Aboriginal Australian people of New South Wales

The Ngiyampaa people, also spelt Ngyiyambaa, Nyammba and Ngemba, (Note: This version of the ethnonym represents a northern pronunciation, in which speakers tended to run iya together, producing a vocalisation close to English 'e'. (Beckett, Donaldson, Steadman & Meredith 2003)) are an Aboriginal Australian people of the state of New South Wales. The generic name refers to an aggregation of three groups, the Ngiyampaa, the Ngiyampaa Wangaaypuwan, and the Ngiyampaa Wayilwan, respectively clans of a larger Ngiyampaa nation.

==Language==

Their language consisted of varieties of Ngiyampaa, (Note: The name of the language means 'talk-world' (Donaldson 1984)) which was composed of two dialects, Ngiyambaa Wangaaypuwan and Wayilwan Ngiyambaa. The Wangaaypuwan (with wangaay) people are so called because they use wangaay to say "no", as opposed to the Ngiyampaa in the Macquarie Marshes and towards Walgett, who were historically defined separately by colonial ethnographers as Wayilwan, so-called because their word for "no" was wayil. The distinction between Ngiyampaa, Wangaaypuwan, and Wayilwan traditionally drawn, and sanctioned by the classification of Norman Tindale, may rest upon a flawed assumption of marked "tribal" differences based on Ngiyampaa linguistic discriminations between internal groups or clans whose word for "no" varied.

==Country==
According to Tindale's estimation, Ngiyampaa tribal lands (ngurrampaa, "country") (Note: ngurra means 'camp' while the suffix paa indicates a world or place. (Donaldson 1984)) extended over some 6,600 mi2 in the territory, much of it peneplain, lying south of the south bank of the Barwon and Darling rivers, from Brewarrina to Dunlop. Their area included Yanda Creek down to the source of Mulga Creek, and took in the Bogan River. The Wayilwan clan were on their southeastern flank, the Wangaaypuwan clan southwest while the Gamilaraay were to the northeast and the Paakantyi to their west and northwest.

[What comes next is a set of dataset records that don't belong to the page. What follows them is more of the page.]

/-- **`T₀ = [0,0,1,−343,−2144]` is a GLOBAL MINIMAL model** (unconditional): `Δ(T₀) = 7⁶·5077` is
seventh-power-free (a prime `q` with `q⁷ ∣ Δ` has `q ≤ 17`, and none of those divides to the seventh power),
so Silverman's `Δ`-criterion `isGloballyMinimal_baseChange_int_of_finrank_mul_lt_twelve` applies with `k = 6`.
[cite: SilvermanAEC2009, VII.1 Remark 1.1 and VIII.8] -/
theorem isGloballyMinimal_twist7 :
    ((⟨0, 0, 1, -343, -2144⟩ : WeierstrassCurve ℤ).map (Int.castRingHom ℚ)).IsGloballyMinimal := by
  have hbc : (⟨0, 0, 1, -343, -2144⟩ : WeierstrassCurve ℤ).map (Int.castRingHom ℚ) =
      (⟨0, 0, 1, -343, -2144⟩ : WeierstrassCurve ℤ).baseChange ℚ := by
    ext <;> simp [WeierstrassCurve.baseChange, WeierstrassCurve.map]
  rw [hbc]
  refine isGloballyMinimal_baseChange_int_of_finrank_mul_lt_twelve _ ℚ 6 (fun q hq hdvd ↦ ?_)
    (by rw [Module.finrank_self]; norm_num)
  have hΔ : (⟨0, 0, 1, -343, -2144⟩ : WeierstrassCurve ℤ).Δ = (597303973 : ℕ) := by decide +kernel
  rw [hΔ] at hdvd
  have h1 : q ^ 7 ∣ 597303973 := by exact_mod_cast hdvd
  have hle : q ^ 7 ≤ 597303973 := Nat.le_of_dvd (by norm_num) h1
  have hq18 : q < 18 := by
    by_contra h
    have h18 : 18 ^ 7 ≤ q ^ 7 := Nat.pow_le_pow_left (by omega) 7
    norm_num at h18
    omega
  interval_cases q <;> first | (norm_num at hq; done) | exact absurd h1 (by decide)

/-- The integral model `[0,0,1,−343,−2144]` is its own `integralModelInt` (globally minimal). [folklore] -/
theorem intModel_twist7 :
    haveI := isGloballyMinimal_twist7;
    integralModelInt ((⟨0, 0, 1, -343, -2144⟩ : WeierstrassCurve ℤ).map (Int.castRingHom ℚ)) =
      ⟨0, 0, 1, -343, -2144⟩ := by
  haveI := isGloballyMinimal_twist7
  exact IntModel.integralModelInt_eq_of_map_eq _ rfl

/-- **`T₀` is `ℚ`-isomorphic to the tree's twist `E.quadraticTwist (−7)` of `E = 5077a1`** by the translation
`y ↦ y − 1/2` (`u = 1`, `r = s = 0`, `t = −1/2`): `y² + y = x³ − 343x − 2144` ⟼ `y² = x³ − 343x − 8575/4 =
x³ + (−7)²·b₄/2·x + (−7)³·b₆/4` (`b₂ = 0`, `b₄ = −14`, `b₆ = 25`). [cite: SilvermanAEC2009, X.5 Cor. 5.4] -/
theorem twist_smul_eq :
    (⟨1, 0, 0, -(1 : ℚ) / 2⟩ : WeierstrassCurve.VariableChange ℚ) •
        ((⟨0, 0, 1, -343, -2144⟩ : WeierstrassCurve ℤ).map (Int.castRingHom ℚ)) =
      (c5077a1.e.baseChange ℚ).quadraticTwist (-7 : ℚ) := by
  haveI := isElliptic_of_mem_atlasR3A00 mem_atlas
  haveI := isGloballyMinimal_of_mem_atlasR3A00 mem_atlas
  have h : c5077a1.e.baseChange ℚ = (⟨0, 0, 1, -7, 6⟩ : WeierstrassCurve ℤ).baseChange ℚ :=
    eq_baseChange_of_intModel intModel
  rw [h]
  ext <;> simp only [WeierstrassCurve.map_a₁, WeierstrassCurve.map_a₂, WeierstrassCurve.map_a₃,
      WeierstrassCurve.map_a₄, WeierstrassCurve.map_a₆, WeierstrassCurve.variableChange_a₁,
      WeierstrassCurve.variableChange_a₂, WeierstrassCurve.variableChange_a₃,
      WeierstrassCurve.variableChange_a₄, WeierstrassCurve.variableChange_a₆, WeierstrassCurve.quadraticTwist,
      WeierstrassCurve.b₂, WeierstrassCurve.b₄, WeierstrassCurve.b₆, WeierstrassCurve.baseChange, Units.val_one,
      inv_one] <;> norm_num

/-- `#T̃₀(𝔽₅) = 2`, i.e. `a_5(T) = 4 = χ_{−7}(5)·a_5(E)` (kernel-decided). [cite: SilvermanAEC2009, V.2] -/
theorem card_5_twist7 :
    Nat.card (((⟨0, 0, 1, -343, -2144⟩ : WeierstrassCurve ℤ).map (Int.castRingHom (ZMod 5))).toAffine.Point) =
      2 := by
  rw [PointCountNat.natCard_point_map_eq (hℓ := ⟨by norm_num⟩) (by norm_num) 0 0 1 (-343) (-2144)
    (by decide +kernel)]
  decide +kernel

/-- **`5` is a prime of good ORDINARY reduction for `T`** (`5 ∤ Δ_T`, `a_5(T) = 4`). [cite: SilvermanAEC2009, VII.5 Prop. 5.1 (a)] -/
theorem goodOrdinary_5_twist7 :
    haveI := isGloballyMinimal_twist7;
    haveI := Fact.mk (by norm_num : Nat.Prime 5);
    ((⟨0, 0, 1, -343, -2144⟩ : WeierstrassCurve ℤ).map (Int.castRingHom ℚ)).HasGoodReductionAtPrime 5 ∧
      ¬ ((5 : ℕ) : ℤ) ∣ ((⟨0, 0, 1, -343, -2144⟩ : WeierstrassCurve ℤ).map (Int.castRingHom ℚ)).frobeniusTrace 5 := by
  haveI := isGloballyMinimal_twist7
  haveI := Fact.mk (by norm_num : Nat.Prime 5)
  exact goodOrdinary_of_intModel_certificate intModel_twist7 5 (by decide +kernel) (n := 2) card_5_twist7
    (by decide +kernel)

/-- **`T` has multiplicative reduction at `5077` with `v_5077(Δ_T) = 1`** (`5077 ∣ Δ_T = 7⁶·5077`, `5077 ∤ c₄(T) =
16464`): Skinner's ramified auxiliary prime. [cite: SilvermanAEC2009, VII.5 Prop. 5.1 (b)] -/
theorem hasMultiplicativeReductionAtPrime_5077_twist7 :
    haveI := isElliptic_twist7; haveI := isGloballyMinimal_twist7;
    haveI := Fact.mk (by norm_num : Nat.Prime 5077);
    ((⟨0, 0, 1, -343, -2144⟩ : WeierstrassCurve ℤ).map (Int.castRingHom ℚ)).HasMultiplicativeReductionAtPrime 5077 ∧
      padicValInt 5077 ((⟨0, 0, 1, -343, -2144⟩ : WeierstrassCurve ℤ).map (Int.castRingHom ℚ)).minimalDiscriminantInt = 1 := by
  haveI := isElliptic_twist7
  haveI := isGloballyMinimal_twist7
  haveI := Fact.mk (by norm_num : Nat.Prime 5077)
  refine ⟨IntModel.hasMultiplicativeReductionAtPrime_of_intModel intModel_twist7 5077 (by decide +kernel)
      (by decide +kernel), ?_⟩
  rw [IntModel.minimalDiscriminantInt_eq intModel_twist7]
  exact IntModel.padicValInt_eq_of_dvd_of_not_dvd 5077 (e := 1) (by decide +kernel) (by decide +kernel)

Mount Grenfell, some 50 mi northwest of Cobar, is an important site for the Ngiyampaa people, who were barred from accessing it until the 1970s.

==Group classifications==
A geographical distinction regarding the homeland camping world (ngurrampaa) is attested between three groups, all inhabiting areas devoid of permanent watercourses.
- (a) pilaarrkiyalu ('woodlanders'. Lit.'belar people') to the east.
- (b) nhiilyikiyalu (nilyah tree people) a westerly group who formerly camped northwest of the ngurrampaa, around Marfield station.

These two groups are collectively referred to as drylanders.
- (c)karulkiyalu or 'stone people', those associated with the stony terrain north of the Ngiyampaa's camping world.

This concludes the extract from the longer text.